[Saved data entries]
>>

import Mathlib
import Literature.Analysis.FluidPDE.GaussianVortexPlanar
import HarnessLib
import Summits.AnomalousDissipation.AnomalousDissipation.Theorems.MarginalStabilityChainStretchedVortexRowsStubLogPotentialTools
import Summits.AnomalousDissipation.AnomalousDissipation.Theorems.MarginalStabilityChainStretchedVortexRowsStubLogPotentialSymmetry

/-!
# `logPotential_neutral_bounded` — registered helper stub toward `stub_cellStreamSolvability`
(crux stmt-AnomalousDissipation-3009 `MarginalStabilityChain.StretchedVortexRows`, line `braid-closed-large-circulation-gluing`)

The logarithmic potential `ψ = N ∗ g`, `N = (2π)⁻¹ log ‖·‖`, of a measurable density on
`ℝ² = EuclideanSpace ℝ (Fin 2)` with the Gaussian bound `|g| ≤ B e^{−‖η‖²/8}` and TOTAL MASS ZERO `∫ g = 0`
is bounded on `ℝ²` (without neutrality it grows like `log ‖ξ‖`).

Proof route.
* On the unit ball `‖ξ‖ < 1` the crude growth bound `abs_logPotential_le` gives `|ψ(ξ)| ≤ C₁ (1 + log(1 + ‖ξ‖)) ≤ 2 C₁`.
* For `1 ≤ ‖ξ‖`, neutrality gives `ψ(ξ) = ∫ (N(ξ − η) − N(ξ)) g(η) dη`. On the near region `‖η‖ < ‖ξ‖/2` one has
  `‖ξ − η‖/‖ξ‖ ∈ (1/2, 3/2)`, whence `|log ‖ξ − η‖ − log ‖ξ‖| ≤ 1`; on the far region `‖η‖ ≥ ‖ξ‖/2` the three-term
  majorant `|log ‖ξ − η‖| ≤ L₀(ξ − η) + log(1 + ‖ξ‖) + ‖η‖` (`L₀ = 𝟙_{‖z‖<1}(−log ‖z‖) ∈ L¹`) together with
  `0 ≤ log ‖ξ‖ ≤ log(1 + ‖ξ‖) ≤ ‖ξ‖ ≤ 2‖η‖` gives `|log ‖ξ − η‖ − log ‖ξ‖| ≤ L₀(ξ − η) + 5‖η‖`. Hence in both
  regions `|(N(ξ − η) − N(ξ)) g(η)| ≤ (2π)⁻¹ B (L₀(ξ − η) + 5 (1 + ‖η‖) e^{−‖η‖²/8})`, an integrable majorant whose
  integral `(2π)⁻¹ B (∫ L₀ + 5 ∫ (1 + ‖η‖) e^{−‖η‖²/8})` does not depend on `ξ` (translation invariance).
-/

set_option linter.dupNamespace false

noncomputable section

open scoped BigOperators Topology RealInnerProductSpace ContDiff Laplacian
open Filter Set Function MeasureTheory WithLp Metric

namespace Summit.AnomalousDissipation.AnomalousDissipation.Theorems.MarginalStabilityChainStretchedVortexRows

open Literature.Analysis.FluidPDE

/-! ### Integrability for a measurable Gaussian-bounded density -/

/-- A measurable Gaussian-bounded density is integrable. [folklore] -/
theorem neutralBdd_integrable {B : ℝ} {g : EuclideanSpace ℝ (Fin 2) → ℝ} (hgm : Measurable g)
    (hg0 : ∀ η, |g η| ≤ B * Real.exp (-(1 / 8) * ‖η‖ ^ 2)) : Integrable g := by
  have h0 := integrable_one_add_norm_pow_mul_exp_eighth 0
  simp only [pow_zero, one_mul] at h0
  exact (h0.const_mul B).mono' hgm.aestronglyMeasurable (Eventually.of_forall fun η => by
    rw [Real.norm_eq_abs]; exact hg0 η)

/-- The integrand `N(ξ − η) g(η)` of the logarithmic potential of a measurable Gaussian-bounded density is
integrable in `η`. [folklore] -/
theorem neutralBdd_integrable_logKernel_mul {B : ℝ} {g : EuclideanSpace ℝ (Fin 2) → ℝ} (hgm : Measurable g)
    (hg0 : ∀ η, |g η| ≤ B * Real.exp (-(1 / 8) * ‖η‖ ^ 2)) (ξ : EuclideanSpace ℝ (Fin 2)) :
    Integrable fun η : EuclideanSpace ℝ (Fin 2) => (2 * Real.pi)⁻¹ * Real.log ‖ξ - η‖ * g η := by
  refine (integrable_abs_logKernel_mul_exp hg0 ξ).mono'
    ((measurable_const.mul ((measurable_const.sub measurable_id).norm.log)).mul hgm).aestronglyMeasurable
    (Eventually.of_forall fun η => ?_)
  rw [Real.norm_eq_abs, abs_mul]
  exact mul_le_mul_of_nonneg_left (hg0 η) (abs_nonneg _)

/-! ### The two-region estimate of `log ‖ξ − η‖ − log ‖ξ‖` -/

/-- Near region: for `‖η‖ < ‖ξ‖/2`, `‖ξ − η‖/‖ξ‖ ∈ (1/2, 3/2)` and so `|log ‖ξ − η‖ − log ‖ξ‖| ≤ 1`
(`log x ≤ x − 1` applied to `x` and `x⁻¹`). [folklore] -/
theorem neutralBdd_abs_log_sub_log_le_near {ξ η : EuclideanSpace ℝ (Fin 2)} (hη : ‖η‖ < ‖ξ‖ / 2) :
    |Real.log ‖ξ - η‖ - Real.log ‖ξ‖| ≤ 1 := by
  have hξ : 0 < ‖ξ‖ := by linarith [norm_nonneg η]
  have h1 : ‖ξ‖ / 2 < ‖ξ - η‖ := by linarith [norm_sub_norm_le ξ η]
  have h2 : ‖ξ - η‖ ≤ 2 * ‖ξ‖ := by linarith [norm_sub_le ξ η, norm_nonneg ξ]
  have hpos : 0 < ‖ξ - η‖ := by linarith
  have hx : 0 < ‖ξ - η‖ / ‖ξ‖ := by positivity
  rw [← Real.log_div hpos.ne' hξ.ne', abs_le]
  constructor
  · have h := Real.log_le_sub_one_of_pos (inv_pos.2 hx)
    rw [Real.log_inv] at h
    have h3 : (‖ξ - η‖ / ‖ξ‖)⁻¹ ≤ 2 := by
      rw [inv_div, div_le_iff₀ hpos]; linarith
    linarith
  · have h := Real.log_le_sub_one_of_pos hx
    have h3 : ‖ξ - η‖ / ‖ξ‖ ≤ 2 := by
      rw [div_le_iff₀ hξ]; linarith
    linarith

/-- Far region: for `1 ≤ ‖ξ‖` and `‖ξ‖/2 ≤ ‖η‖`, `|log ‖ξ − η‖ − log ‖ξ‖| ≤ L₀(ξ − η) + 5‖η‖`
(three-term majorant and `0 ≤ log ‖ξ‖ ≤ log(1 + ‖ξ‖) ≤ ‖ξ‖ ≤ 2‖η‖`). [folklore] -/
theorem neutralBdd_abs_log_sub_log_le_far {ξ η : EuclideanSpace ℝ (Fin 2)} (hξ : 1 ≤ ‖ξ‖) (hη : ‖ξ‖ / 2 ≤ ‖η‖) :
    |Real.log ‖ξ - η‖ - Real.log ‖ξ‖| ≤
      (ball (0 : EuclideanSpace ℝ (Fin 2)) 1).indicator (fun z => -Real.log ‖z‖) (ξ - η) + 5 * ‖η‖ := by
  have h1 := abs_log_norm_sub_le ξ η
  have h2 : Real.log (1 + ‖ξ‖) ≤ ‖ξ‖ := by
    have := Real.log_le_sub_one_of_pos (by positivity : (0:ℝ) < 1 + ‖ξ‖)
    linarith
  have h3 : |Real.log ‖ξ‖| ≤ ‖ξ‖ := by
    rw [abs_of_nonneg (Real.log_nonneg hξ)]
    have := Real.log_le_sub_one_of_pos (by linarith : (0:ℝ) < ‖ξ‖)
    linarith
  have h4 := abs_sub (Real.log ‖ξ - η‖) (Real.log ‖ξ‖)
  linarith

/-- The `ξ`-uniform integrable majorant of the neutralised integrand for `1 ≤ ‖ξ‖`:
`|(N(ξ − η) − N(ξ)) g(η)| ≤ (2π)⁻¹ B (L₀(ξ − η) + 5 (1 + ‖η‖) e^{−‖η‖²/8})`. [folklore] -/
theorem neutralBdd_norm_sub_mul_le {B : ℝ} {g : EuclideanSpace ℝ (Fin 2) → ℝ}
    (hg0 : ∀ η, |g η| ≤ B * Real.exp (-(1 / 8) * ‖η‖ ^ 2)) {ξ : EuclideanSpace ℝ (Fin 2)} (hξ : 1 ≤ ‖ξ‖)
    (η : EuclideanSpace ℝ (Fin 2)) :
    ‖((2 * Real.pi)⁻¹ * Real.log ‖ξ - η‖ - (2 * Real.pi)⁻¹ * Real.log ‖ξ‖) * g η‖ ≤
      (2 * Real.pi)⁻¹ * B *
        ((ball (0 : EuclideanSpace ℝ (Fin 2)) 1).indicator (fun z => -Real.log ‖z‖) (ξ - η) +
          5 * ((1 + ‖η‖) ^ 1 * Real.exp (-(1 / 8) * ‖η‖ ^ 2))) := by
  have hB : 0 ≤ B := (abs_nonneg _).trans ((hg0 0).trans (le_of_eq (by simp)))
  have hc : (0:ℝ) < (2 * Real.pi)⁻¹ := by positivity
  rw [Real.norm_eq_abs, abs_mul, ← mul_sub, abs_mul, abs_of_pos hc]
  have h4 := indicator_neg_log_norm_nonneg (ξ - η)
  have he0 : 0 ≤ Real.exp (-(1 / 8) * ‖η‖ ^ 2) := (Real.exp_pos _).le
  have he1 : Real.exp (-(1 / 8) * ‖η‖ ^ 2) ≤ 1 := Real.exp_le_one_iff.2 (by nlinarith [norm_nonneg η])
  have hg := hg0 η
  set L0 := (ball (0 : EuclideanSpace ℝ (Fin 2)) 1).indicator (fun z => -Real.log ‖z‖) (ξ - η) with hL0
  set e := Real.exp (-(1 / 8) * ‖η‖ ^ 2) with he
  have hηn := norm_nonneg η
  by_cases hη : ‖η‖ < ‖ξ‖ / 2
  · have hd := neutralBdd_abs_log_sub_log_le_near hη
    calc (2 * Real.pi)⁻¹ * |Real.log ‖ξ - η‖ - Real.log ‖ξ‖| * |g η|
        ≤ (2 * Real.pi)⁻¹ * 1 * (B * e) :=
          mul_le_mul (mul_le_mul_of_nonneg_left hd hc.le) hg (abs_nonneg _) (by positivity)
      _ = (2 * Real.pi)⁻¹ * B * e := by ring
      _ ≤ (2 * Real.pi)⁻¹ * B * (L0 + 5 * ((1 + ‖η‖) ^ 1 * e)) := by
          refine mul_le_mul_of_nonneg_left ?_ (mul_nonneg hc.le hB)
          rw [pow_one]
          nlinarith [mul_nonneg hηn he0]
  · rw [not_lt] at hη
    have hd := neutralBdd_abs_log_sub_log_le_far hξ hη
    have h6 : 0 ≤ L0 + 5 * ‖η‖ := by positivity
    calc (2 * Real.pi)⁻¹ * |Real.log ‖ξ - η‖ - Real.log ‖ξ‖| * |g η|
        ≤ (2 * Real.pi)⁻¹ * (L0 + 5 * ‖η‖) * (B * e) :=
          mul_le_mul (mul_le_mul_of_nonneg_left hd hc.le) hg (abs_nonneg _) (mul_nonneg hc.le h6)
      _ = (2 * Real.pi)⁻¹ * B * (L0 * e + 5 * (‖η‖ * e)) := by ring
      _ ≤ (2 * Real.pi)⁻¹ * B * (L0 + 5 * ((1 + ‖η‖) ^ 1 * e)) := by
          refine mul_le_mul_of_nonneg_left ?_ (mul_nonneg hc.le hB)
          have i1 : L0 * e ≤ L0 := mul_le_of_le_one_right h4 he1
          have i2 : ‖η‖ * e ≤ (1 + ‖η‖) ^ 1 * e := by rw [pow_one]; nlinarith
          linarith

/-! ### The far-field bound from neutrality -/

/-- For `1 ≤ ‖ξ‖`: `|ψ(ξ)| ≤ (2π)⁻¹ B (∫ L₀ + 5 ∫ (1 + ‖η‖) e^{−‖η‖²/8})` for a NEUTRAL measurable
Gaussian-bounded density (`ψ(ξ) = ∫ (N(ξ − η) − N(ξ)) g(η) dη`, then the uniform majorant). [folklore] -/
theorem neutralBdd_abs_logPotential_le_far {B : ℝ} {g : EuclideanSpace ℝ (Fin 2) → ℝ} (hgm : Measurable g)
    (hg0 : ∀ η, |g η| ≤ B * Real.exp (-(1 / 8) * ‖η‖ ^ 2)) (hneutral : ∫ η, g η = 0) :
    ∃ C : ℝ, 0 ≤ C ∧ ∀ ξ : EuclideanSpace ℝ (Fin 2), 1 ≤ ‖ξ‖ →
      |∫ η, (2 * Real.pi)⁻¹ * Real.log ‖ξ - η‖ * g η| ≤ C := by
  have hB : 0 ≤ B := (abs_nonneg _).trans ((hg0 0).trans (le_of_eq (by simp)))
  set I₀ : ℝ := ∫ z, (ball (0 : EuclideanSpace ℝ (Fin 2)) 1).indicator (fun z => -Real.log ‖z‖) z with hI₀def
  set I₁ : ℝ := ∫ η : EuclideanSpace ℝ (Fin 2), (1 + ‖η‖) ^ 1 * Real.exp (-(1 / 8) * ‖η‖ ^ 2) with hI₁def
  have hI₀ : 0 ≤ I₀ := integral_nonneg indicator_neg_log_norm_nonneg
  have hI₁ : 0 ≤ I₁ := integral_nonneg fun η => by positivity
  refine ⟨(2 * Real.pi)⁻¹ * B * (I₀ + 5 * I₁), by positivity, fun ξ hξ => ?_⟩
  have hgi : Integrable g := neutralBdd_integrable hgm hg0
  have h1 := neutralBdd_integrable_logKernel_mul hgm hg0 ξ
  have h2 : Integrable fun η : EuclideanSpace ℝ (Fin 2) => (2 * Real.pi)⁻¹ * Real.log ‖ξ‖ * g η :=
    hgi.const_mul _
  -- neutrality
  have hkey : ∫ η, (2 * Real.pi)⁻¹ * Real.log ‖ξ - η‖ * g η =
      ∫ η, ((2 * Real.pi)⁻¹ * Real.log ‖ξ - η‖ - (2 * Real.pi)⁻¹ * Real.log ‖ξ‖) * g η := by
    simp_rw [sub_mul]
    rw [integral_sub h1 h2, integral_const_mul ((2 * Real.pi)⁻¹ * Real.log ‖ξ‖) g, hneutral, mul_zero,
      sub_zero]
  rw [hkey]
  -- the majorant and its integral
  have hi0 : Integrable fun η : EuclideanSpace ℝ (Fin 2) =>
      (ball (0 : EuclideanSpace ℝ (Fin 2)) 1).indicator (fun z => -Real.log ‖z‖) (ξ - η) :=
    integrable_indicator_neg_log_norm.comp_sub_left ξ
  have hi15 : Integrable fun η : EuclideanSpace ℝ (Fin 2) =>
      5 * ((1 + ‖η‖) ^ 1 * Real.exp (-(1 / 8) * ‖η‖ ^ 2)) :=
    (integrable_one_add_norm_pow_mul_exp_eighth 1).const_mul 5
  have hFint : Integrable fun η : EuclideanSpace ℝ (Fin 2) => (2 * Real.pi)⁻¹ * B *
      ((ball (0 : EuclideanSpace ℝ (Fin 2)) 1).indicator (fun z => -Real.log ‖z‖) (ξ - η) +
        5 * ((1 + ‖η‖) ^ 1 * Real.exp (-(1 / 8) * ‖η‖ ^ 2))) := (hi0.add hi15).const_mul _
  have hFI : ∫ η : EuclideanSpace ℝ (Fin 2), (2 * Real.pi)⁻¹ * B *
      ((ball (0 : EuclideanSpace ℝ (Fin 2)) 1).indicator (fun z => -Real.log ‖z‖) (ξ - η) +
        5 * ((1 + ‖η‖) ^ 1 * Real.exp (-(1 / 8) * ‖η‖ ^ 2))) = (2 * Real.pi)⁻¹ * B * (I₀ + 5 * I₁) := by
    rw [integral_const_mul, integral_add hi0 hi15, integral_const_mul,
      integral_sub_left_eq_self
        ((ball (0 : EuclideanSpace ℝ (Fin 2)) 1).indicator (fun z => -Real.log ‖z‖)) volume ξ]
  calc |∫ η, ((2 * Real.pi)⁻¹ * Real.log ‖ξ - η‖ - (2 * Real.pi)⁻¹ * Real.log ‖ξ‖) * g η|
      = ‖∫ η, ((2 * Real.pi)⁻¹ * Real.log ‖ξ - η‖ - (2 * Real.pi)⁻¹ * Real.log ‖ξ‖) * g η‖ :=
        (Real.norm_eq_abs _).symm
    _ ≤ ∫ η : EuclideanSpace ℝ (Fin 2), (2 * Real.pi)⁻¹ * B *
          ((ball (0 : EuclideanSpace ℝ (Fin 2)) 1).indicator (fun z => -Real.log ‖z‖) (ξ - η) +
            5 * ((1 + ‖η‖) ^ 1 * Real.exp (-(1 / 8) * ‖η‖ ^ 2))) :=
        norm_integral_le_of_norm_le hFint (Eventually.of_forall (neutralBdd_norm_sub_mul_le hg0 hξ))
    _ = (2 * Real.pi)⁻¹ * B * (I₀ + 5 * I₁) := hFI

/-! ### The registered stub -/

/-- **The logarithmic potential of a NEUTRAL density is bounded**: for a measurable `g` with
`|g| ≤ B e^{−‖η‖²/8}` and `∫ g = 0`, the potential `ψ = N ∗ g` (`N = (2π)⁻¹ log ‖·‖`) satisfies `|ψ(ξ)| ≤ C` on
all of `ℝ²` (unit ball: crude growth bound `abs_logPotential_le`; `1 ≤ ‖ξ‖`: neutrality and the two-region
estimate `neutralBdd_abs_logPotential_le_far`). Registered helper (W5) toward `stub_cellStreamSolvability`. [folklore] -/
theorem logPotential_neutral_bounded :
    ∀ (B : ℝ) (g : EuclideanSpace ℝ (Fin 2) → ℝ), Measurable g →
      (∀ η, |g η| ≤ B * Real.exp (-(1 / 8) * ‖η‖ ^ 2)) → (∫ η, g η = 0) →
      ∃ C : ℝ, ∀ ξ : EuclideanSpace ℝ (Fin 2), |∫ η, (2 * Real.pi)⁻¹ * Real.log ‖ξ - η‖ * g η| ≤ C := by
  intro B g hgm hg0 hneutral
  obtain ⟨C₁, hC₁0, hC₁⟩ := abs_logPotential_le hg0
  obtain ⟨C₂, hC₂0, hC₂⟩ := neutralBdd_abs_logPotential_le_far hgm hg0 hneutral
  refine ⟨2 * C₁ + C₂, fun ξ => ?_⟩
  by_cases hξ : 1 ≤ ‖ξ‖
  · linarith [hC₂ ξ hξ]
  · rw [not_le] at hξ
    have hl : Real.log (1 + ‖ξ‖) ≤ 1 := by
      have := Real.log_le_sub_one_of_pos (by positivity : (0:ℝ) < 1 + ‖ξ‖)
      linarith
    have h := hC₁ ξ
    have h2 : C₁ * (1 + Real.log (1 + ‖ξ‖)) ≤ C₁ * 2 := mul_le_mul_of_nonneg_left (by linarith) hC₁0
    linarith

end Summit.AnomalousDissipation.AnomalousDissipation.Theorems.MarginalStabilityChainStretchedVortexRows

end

<<

ABOUT THIS TASK.
Every line above from the line with "have h0 := integrable_one_add_norm_pow_mul_exp_eighth" to the line with "have h3 : (‖ξ - η‖ / ‖ξ‖)⁻¹ ≤ 2 := by" is wanted, ends included; write them out exactly and add no other line.

EXERCISE OUTPUT.
  have h0 := integrable_one_add_norm_pow_mul_exp_eighth 0
  simp only [pow_zero, one_mul] at h0
  exact (h0.const_mul B).mono' hgm.aestronglyMeasurable (Eventually.of_forall fun η => by
    rw [Real.norm_eq_abs]; exact hg0 η)

/-- The integrand `N(ξ − η) g(η)` of the logarithmic potential of a measurable Gaussian-bounded density is
integrable in `η`. [folklore] -/
theorem neutralBdd_integrable_logKernel_mul {B : ℝ} {g : EuclideanSpace ℝ (Fin 2) → ℝ} (hgm : Measurable g)
    (hg0 : ∀ η, |g η| ≤ B * Real.exp (-(1 / 8) * ‖η‖ ^ 2)) (ξ : EuclideanSpace ℝ (Fin 2)) :
    Integrable fun η : EuclideanSpace ℝ (Fin 2) => (2 * Real.pi)⁻¹ * Real.log ‖ξ - η‖ * g η := by
  refine (integrable_abs_logKernel_mul_exp hg0 ξ).mono'
    ((measurable_const.mul ((measurable_const.sub measurable_id).norm.log)).mul hgm).aestronglyMeasurable
    (Eventually.of_forall fun η => ?_)
  rw [Real.norm_eq_abs, abs_mul]
  exact mul_le_mul_of_nonneg_left (hg0 η) (abs_nonneg _)

/-! ### The two-region estimate of `log ‖ξ − η‖ − log ‖ξ‖` -/

/-- Near region: for `‖η‖ < ‖ξ‖/2`, `‖ξ − η‖/‖ξ‖ ∈ (1/2, 3/2)` and so `|log ‖ξ − η‖ − log ‖ξ‖| ≤ 1`
(`log x ≤ x − 1` applied to `x` and `x⁻¹`). [folklore] -/
theorem neutralBdd_abs_log_sub_log_le_near {ξ η : EuclideanSpace ℝ (Fin 2)} (hη : ‖η‖ < ‖ξ‖ / 2) :
    |Real.log ‖ξ - η‖ - Real.log ‖ξ‖| ≤ 1 := by
  have hξ : 0 < ‖ξ‖ := by linarith [norm_nonneg η]
  have h1 : ‖ξ‖ / 2 < ‖ξ - η‖ := by linarith [norm_sub_norm_le ξ η]
  have h2 : ‖ξ - η‖ ≤ 2 * ‖ξ‖ := by linarith [norm_sub_le ξ η, norm_nonneg ξ]
  have hpos : 0 < ‖ξ - η‖ := by linarith
  have hx : 0 < ‖ξ - η‖ / ‖ξ‖ := by positivity
  rw [← Real.log_div hpos.ne' hξ.ne', abs_le]
  constructor
  · have h := Real.log_le_sub_one_of_pos (inv_pos.2 hx)
    rw [Real.log_inv] at h
    have h3 : (‖ξ - η‖ / ‖ξ‖)⁻¹ ≤ 2 := by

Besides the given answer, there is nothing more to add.